Cairns¹, from the Scottish Gaelic: càrn, are human-made piles of stones that have been used from prehistoric times and that are still being used today for many and varied purposes, including landmarks, milestones, monument markers, and sometimes for ceremonial purposes such as identifying a famous gravesite or significant battle ground. For example, cairns or milestones were used to mark key distances and landmarks along the Appian Way² (Rome’s oldest road), and are still used today to indicate important or dangerous paths along remote jungle, densely forested, or mountainous areas such as some of the trails I’ve hiked leading to a few sacred spaces in Switzerland. Interestingly, for centuries historical monument markers were so prolific in Europe that in ancient Roman religion the Romans even had their own god, Terminus³, whose sole purpose was the protection of boundary markers. Of course, in everyday circumstances from the time we enter this world to the time we depart it, the term “milestone” is used in more casual ways to mark special occasions along our journey in this life such as the birth of a child, graduation, an engagement or marriage, job promotion, or significant awards and achievements.

All of that said, and as mentioned earlier, I have a personal cairn of my own to share – a cairn of prayer. Please know this is no humblebrag (though it’s true I’m both happy and humbled), but just last week I surpassed the 5,000 mark for completed individual nexus prayers. Sure, there’s good reason to celebrate because, after all, it took me the better part of three years of multiple daily nexus prayers to reach that number. However, the primary reason I’m so happy to have hit that marker is not because five thousand is the largest isogrammic³ number in the English language, but because it means that while on my nexus prayer journey over the past 1,453 days, I have spent almost 800 hours making a personal connection with God using nexus prayer. And surprisingly, most of those times of prayer were done in five-minute increments – the 5-minute nexus prayer.

So why am I writing about this milestone and sharing it with you here? The answer is because the most common excuse I frequently hear from people (Christians and non-Christians alike) about prayer in general and nexus prayer in particular is “I’m just too busy to stop and pray.” Of course, we all know that we make the time for the things that matter most to us – time for work, meals, sleep, romance, sporting events, recreation, television, social media, family time, and sometimes even church. What or, more importantly, who is missing in that litany of activities? God. God gives us twenty-four hours a day, seven days a week to use as we choose. I’m simply challenging all of us to prayerfully look at our daily lives – our schedules and action lists – and find a five-minute time slot at least once a day to just “be” with God in the quietude of nexus prayer. To listen to God’s still, small voice.

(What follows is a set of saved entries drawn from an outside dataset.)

import Mathlib.NumberTheory.LegendreSymbol.AddCharacter
import Mathlib.Analysis.Fourier.FiniteAbelian.PontryaginDuality
import Mathlib.Analysis.SpecialFunctions.Complex.Circle
import Mathlib.RingTheory.RootsOfUnity.Complex
import HarnessLib

/-!
# The additive characters of a finite field: `ψ_β(a) = e_p(Tr_{𝔽_q/𝔽_p}(β a))`
(Lidl–Niederreiter Thm. 5.7; the parametrisation `ψ ↔ α` of [KohelShparlinski2000, §1])

For a finite field `F` of characteristic `p` the **canonical additive character** is
`ψ₁(a) = e_p(Tr_{F/𝔽_p}(a))`, `e_p(t) = exp(2πi t/p)` (`traceChar F p`), and every complex additive
character of `F` is `ψ_β = ψ₁(β ·)` for a unique `β ∈ F` (Lidl–Niederreiter, *Finite Fields*,
Thm. 5.7); `ψ_β` is nontrivial iff `β ≠ 0`. This is the dictionary "`ψ(z) = exp(2πi Tr(αz)/p)`,
`Ψ ≅ 𝔽_q`" of [KohelShparlinski2000, §1, p. 396] by which a nontrivial additive character `ψ`
determines the Artin–Schreier covering `zᵖ - z = α f` carrying the sums `S(ω, ψ, f)`.

* `traceChar F p : AddChar F ℂ`, `traceChar_apply`, **`traceChar_eq_one_iff`**
  (`ψ₁(a) = 1 ↔ Tr(a) = 0`), `traceChar_ne_one`, `isPrimitive_traceChar`;
* **`traceChar_mulShift_bijective`**: `β ↦ ψ_β` is a bijection `F ≃ Hom(F, ℂ*)` (injective as `ψ₁`
  is primitive, Mathlib `AddChar.to_mulShift_inj_of_isPrimitive`; and `#Hom(F, ℂ*) = #F`, Mathlib
  `AddChar.card_eq`), `exists_eq_mulShift_traceChar`, `mulShift_traceChar_ne_one_iff`;
* **`exists_apply_eq_one_iff_trace_mul`**: for every `ψ` there is `β` (`≠ 0` iff `ψ ≠ 1`) with
  `ψ(a) = 1 ↔ Tr_{F/𝔽_p}(β a) = 0` for all `a` — the form consumed by the place-splitting computation
  in the Artin–Schreier covering (`FunctionFieldArtinSchreierSplitting`);
* `sum_range_pow_apply`: `Σ_{c < p} ψ(a)^c = p · [ψ(a) = 1]` (orthogonality over the powers
  `ψ^c`, `c ∈ 𝔽_p`, of one character: `ψ(a)` is a `p`-th root of unity).

Everything is proved; the only definition is `traceChar`; no named facts.

## References

* R. Lidl, H. Niederreiter, *Finite Fields*, 2nd ed., Cambridge UP 1997, Thm. 5.7 (all additive
  characters are `ψ_b(c) = ψ₁(bc)`). [LidlNiederreiter1996]
* D. R. Kohel, I. E. Shparlinski, *On exponential sums and group generators for elliptic curves over
  finite fields*, ANTS-IV, LNCS 1838 (2000), §1 (p. 396). [KohelShparlinski2000]
-/

noncomputable section

open scoped Classical
open Complex

namespace Literature.NumberTheory.GaussSums.FiniteFieldTraceCharacter

variable (F : Type*) [Field F] [Fintype F] (p : ℕ) [hp : Fact p.Prime] [Algebra (ZMod p) F]

/-- The primitive `p`-th root of unity `e_p(1) = exp(2πi/p)`. [folklore] -/
def zeta : ℂ := exp (2 * Real.pi * I / p)

/-- `zeta p` is a primitive `p`-th root of unity. [folklore] -/
theorem isPrimitiveRoot_zeta : IsPrimitiveRoot (zeta p) p :=
  Complex.isPrimitiveRoot_exp p hp.out.ne_zero

/-- `(zeta p)^p = 1`. [folklore] -/
theorem zeta_pow : zeta p ^ p = 1 := (isPrimitiveRoot_zeta p).pow_eq_one


/-- **The canonical additive character `ψ₁ = e_p ∘ Tr_{F/𝔽_p}`** of a finite field of
characteristic `p` (Lidl–Niederreiter Ch. 5 §1: the "canonical additive character").
[cite: LidlNiederreiter1996, Thm. 5.7] -/
def traceChar : AddChar F ℂ :=
  (AddChar.zmodChar p (zeta_pow p)).compAddMonoidHom (Algebra.trace (ZMod p) F).toAddMonoidHom

omit [Fintype F] in
/-- `ψ₁(a) = e_p(1)^{Tr(a)}`. [cite: LidlNiederreiter1996, Thm. 5.7] -/
theorem traceChar_apply (a : F) :
    traceChar F p a = zeta p ^ (Algebra.trace (ZMod p) F a).val := by
  rw [traceChar, AddChar.compAddMonoidHom_apply, LinearMap.toAddMonoidHom_coe, AddChar.zmodChar_apply]

omit [Fintype F] in
/-- **`ψ₁(a) = 1 ↔ Tr_{F/𝔽_p}(a) = 0`** (`e_p` is injective on `𝔽_p`). [cite: LidlNiederreiter1996, Thm. 5.7] -/
theorem traceChar_eq_one_iff (a : F) : traceChar F p a = 1 ↔ Algebra.trace (ZMod p) F a = 0 := by
  rw [traceChar, AddChar.compAddMonoidHom_apply, LinearMap.toAddMonoidHom_coe]
  exact (AddChar.zmodChar_primitive_of_primitive_root p (isPrimitiveRoot_zeta p)).zmod_char_eq_one_iff p _

/-- `ψ₁` is nontrivial (the trace `F → 𝔽_p` is onto). [cite: LidlNiederreiter1996, Thm. 5.7] -/
theorem traceChar_ne_one : traceChar F p ≠ 1 := by
  haveI : FiniteDimensional (ZMod p) F := Module.Finite.of_finite
  obtain ⟨a, ha⟩ := Algebra.trace_surjective (ZMod p) F 1
  rw [AddChar.ne_one_iff]
  refine ⟨a, fun h => ?_⟩
  rw [traceChar_eq_one_iff, ha] at h
  exact one_ne_zero h

/-- `ψ₁` is primitive: `ψ₁(β ·) ≠ 1` for `β ≠ 0`. [cite: LidlNiederreiter1996, Thm. 5.7] -/
theorem isPrimitive_traceChar : (traceChar F p).IsPrimitive :=
  AddChar.IsPrimitive.of_ne_one (traceChar_ne_one F p)

/-- **`β ↦ ψ_β = ψ₁(β ·)` is a bijection `F → Hom(F, ℂ*)`** (Lidl–Niederreiter Thm. 5.7: these are all
the additive characters, pairwise distinct). [cite: LidlNiederreiter1996, Thm. 5.7] -/
theorem traceChar_mulShift_bijective :
    Function.Bijective (fun β : F => (traceChar F p).mulShift β) := by
  have hinj : Function.Injective (fun β : F => (traceChar F p).mulShift β) :=
    AddChar.to_mulShift_inj_of_isPrimitive (isPrimitive_traceChar F p)
  refine (Fintype.bijective_iff_injective_and_card _).2 ⟨hinj, ?_⟩
  rw [AddChar.card_eq]

/-- Every additive character of `F` is `ψ_β` for some `β`. [cite: LidlNiederreiter1996, Thm. 5.7] -/
theorem exists_eq_mulShift_traceChar (ψ : AddChar F ℂ) : ∃ β : F, ψ = (traceChar F p).mulShift β := by
  obtain ⟨β, hβ⟩ := (traceChar_mulShift_bijective F p).2 ψ
  exact ⟨β, hβ.symm⟩

/-- `ψ_β ≠ 1 ↔ β ≠ 0`. [cite: LidlNiederreiter1996, Thm. 5.7] -/
theorem mulShift_traceChar_ne_one_iff (β : F) : (traceChar F p).mulShift β ≠ 1 ↔ β ≠ 0 := by
  constructor
  · rintro h rfl
    exact h (AddChar.mulShift_zero _)
  · intro hβ
    exact isPrimitive_traceChar F p hβ

/-- **The kernel of an additive character is a trace hyperplane**: for every `ψ ∈ Hom(F, ℂ*)` there
is `β ∈ F`, nonzero iff `ψ` is nontrivial, with `ψ(a) = 1 ↔ Tr_{F/𝔽_p}(β a) = 0` for all `a ∈ F`
(the `α` of `ψ(z) = e_p(Tr(αz))` in [KohelShparlinski2000, §1]).
[cite: KohelShparlinski2000, §1 (p. 396)] [cite: LidlNiederreiter1996, Thm. 5.7] -/
theorem exists_apply_eq_one_iff_trace_mul (ψ : AddChar F ℂ) :
    ∃ β : F, (ψ ≠ 1 ↔ β ≠ 0) ∧ ∀ a : F, ψ a = 1 ↔ Algebra.trace (ZMod p) F (β * a) = 0 := by
  obtain ⟨β, rfl⟩ := exists_eq_mulShift_traceChar F p ψ
  exact ⟨β, mulShift_traceChar_ne_one_iff F p β, fun a => by
    rw [AddChar.mulShift_apply, traceChar_eq_one_iff]⟩

omit [Fintype F] hp [Algebra (ZMod p) F] in
/-- The values of an additive character of `F` are `p`-th roots of unity: `ψ(a)^p = ψ(p·a) = 1`.
[folklore] -/
theorem apply_pow_eq_one [CharP F p] (ψ : AddChar F ℂ) (a : F) : ψ a ^ p = 1 := by
  rw [← AddChar.map_nsmul_eq_pow, nsmul_eq_mul, CharP.cast_eq_zero F p, zero_mul,
    AddChar.map_zero_eq_one]

omit [Fintype F] hp [Algebra (ZMod p) F] in
/-- **Orthogonality over the powers of one character**: `Σ_{c < p} ψ(a)^c = p` if `ψ(a) = 1` and
`= 0` otherwise (`ψ(a)` is a `p`-th root of unity; geometric sum). This is
`Σ_{c ∈ 𝔽_p} ψ^c(a) = #𝔽_p · [ψ(a) = 1]`, the orthogonality relation for the cyclic group `⟨ψ⟩`.
[folklore] -/
theorem sum_range_pow_apply [CharP F p] (ψ : AddChar F ℂ) (a : F) :
    ∑ c ∈ Finset.range p, ψ a ^ c = if ψ a = 1 then (p : ℂ) else 0 := by
  split_ifs with h
  · simp [h]
  · have := geom_sum_mul (ψ a) p
    rw [apply_pow_eq_one, sub_self] at this
    exact (mul_eq_zero.mp this).resolve_right (sub_ne_zero.mpr h)

end Literature.NumberTheory.GaussSums.FiniteFieldTraceCharacter
import Summits.HodgeConjecture.HodgeConjecture.Theorems.HeckePrymWeilProductDescent
import Literature.AlgebraicGeometry.HodgeTheory.ComplexConjugationHolds
import Literature.AlgebraicGeometry.HodgeTheory.LefschetzOneOneHolds
import Literature.AlgebraicGeometry.HodgeTheory.HodgeIndexPrimitiveAlgebraicHolds
import Literature.NumberTheory.Transcendental.DeRhamTheoremMultiplicative
import HarnessLib

/-!
# `ProductDescent` (item stmt-HodgeConjecture-14498, route HeckePrymWeil) — unconditional

The support item `ProductDescent` of route `HeckePrymWeil` was proved CONDITIONALLY in
`Theorems/HeckePrymWeilProductDescent` (`productDescent_of`, prover seats 14498-0 and 14498-1, 2026-08-16) on
four named facts of the tree; all four are now theorems:

* `nonempty_hodgeModel` — `HodgeTheory.nonempty_hodgeModel_holds` (`HodgeTheory/ComplexConjugationHolds`);
* `exists_deRhamIsoFamily 𝓘(ℝ, E)` — `Transcendental.exists_deRhamIsoFamily_holds`
  (`NumberTheory/Transcendental/DeRhamTheoremMultiplicative`);
* `lefschetzOneOne_rational` — `HodgeTheory.lefschetzOneOne_rational_holds` (`HodgeTheory/LefschetzOneOneHolds`);
* `hodgeIndex_surface X` — `HodgeTheory.hodgeIndex_surface_holds` (`HodgeTheory/HodgeIndexPrimitiveAlgebraicHolds`).

This leaf only composes them: `productDescent_proof : Theses.HeckePrymWeil.ProductDescent`.
-/

-- every declaration of this problem lives in `Summit.HodgeConjecture.HodgeConjecture.…` (summit = sub-problem)
set_option linter.dupNamespace false

namespace Summit.HodgeConjecture.HodgeConjecture.Theorems

open Literature.AlgebraicGeometry.HodgeTheory Literature.NumberTheory.Transcendental

/-- **`ProductDescent` holds** (route `HeckePrymWeil`, item stmt-HodgeConjecture-14498): Schoen's product
step in its filed form — if for every Weil pair `(A, φ)` of dimension `2n` a balanced Weil surface partner
`(B, ψ, b)` exists for which every rational `(n+1,n+1)` Weil class of `(A × B, φ × ψ)` is algebraic, then
every rational `(n,n)` Weil class of `(A, φ)` is algebraic. By `productDescent_of` with its four premises
discharged: Hodge models exist, de Rham's theorem (multiplicative form), Lefschetz `(1,1)`, Hodge index
for surfaces. -/
theorem productDescent_proof : Theses.HeckePrymWeil.ProductDescent :=
  productDescent_of (fun _ _ ↦ nonempty_hodgeModel_holds) (fun E _ _ _ ↦ exists_deRhamIsoFamily_holds E)
    lefschetzOneOne_rational_holds (fun _ ↦ hodgeIndex_surface_holds)

end Summit.HodgeConjecture.HodgeConjecture.Theorems
/-- **P∞ REPRODUCES ITSELF in chart `w`**: `f(z'w, s'w, u'w, w) = w³·f(z', s', u', w)`. [new; elementary] [folklore] -/
theorem Pinf_chart_w :
    aeval (chartSubst (K := K) 3) (X 0 ^ 3 + X 1 * X 2 ^ 2 * X 3 : MvPolynomial (Fin 4) K) =
      X 3 ^ 3 * (X 0 ^ 3 + X 1 * X 2 ^ 2 * X 3) := by
  simp [chartSubst]; ring

/-- chart `u`: `f(z'u, s'u, u, w'u) = u³·(z'³ + u·s'·w')`. [new; elementary] [folklore] -/
theorem Pinf_chart_u :
    aeval (chartSubst (K := K) 2) (X 0 ^ 3 + X 1 * X 2 ^ 2 * X 3 : MvPolynomial (Fin 4) K) =
      X 2 ^ 3 * (X 0 ^ 3 + X 1 * X 2 * X 3) := by
  simp [chartSubst]; ring

/-- chart `z`: `f(z, s'z, u'z, w'z) = z³·(1 + z·s'·u'²·w')`. [new; elementary] [folklore] -/
theorem Pinf_chart_z :
    aeval (chartSubst (K := K) 0) (X 0 ^ 3 + X 1 * X 2 ^ 2 * X 3 : MvPolynomial (Fin 4) K) =
      X 0 ^ 3 * (1 + X 0 * X 1 * X 2 ^ 2 * X 3) := by
  simp [chartSubst]; ring

end SepCertificates

end Summit.ResolutionOfSingularities.ResolutionOfSingularities.Theorems.DeltaCutClasses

Five minutes doesn’t sound like much, but even a single five-minute nexus prayer once a day – every day – will provide you with more than 30 minutes spent in quality, one-on-one time with God each week. Do that twice a day and you just spent more than one hour with God that week. I encourage you to make this a part of your regular daily routine, leaving markers along the way, and before you know it you too will have 5,000 cairns of prayer – cairns that will continue to lead you to the heart of God. Cairns that will show others the Way.


NOTES & REFERENCE

1 Cairn | Wikipedia – the free Encyclopedia

2 Appian Way | Wikipedia – the free Encyclopedia

3 Terminus – Ancient Roman god of boundary markers. | Wikipedia – the free Encyclopedia

4 Isograms| An isogram (also known as a “nonpattern word”) is a logological term for a word or phrase without a repeating letter. | Source: Wikipedia – the free Encyclopedia.

5 Photo Credit: “Stones in Balance” by Bekir Dönmez on Unsplash | Public Domain via Unsplash | Used and modified with permission by Nexus Prayer International.

6 Photo Credit: Design for a stained glass window with Terminus Hans Holbein | Public Domain via Wikimedia Commons. Modified with permission – Nexus Prayer International,

7 Photo Credit: © Copyright 2018 Nexus Prayer Timer 5K by Allen Aaron White. | Used with permission Nexus Prayer International.

St. Francis of Assisi (1182-​1226)

“We should seek not so much to pray but to become prayer.” – St. Francis of Assisi


Image Credit | Saint Francis of Assisi
The oldest surviving depiction of Saint Francis is a fresco near the entrance of the Benedictine abbey of Subiaco, painted between March 1228 and March 1229. | In Public Domain via Wikimedia Commons and License Art Libre.

Nexus Prayer 9/11


NEXUS PRAYER 9/11
Remembering September 11, 2001

One thing is certain: with each passing year I remember less and less. But like most everyone else in America I suppose, I remember precisely what I was doing the morning of September 11, 2001.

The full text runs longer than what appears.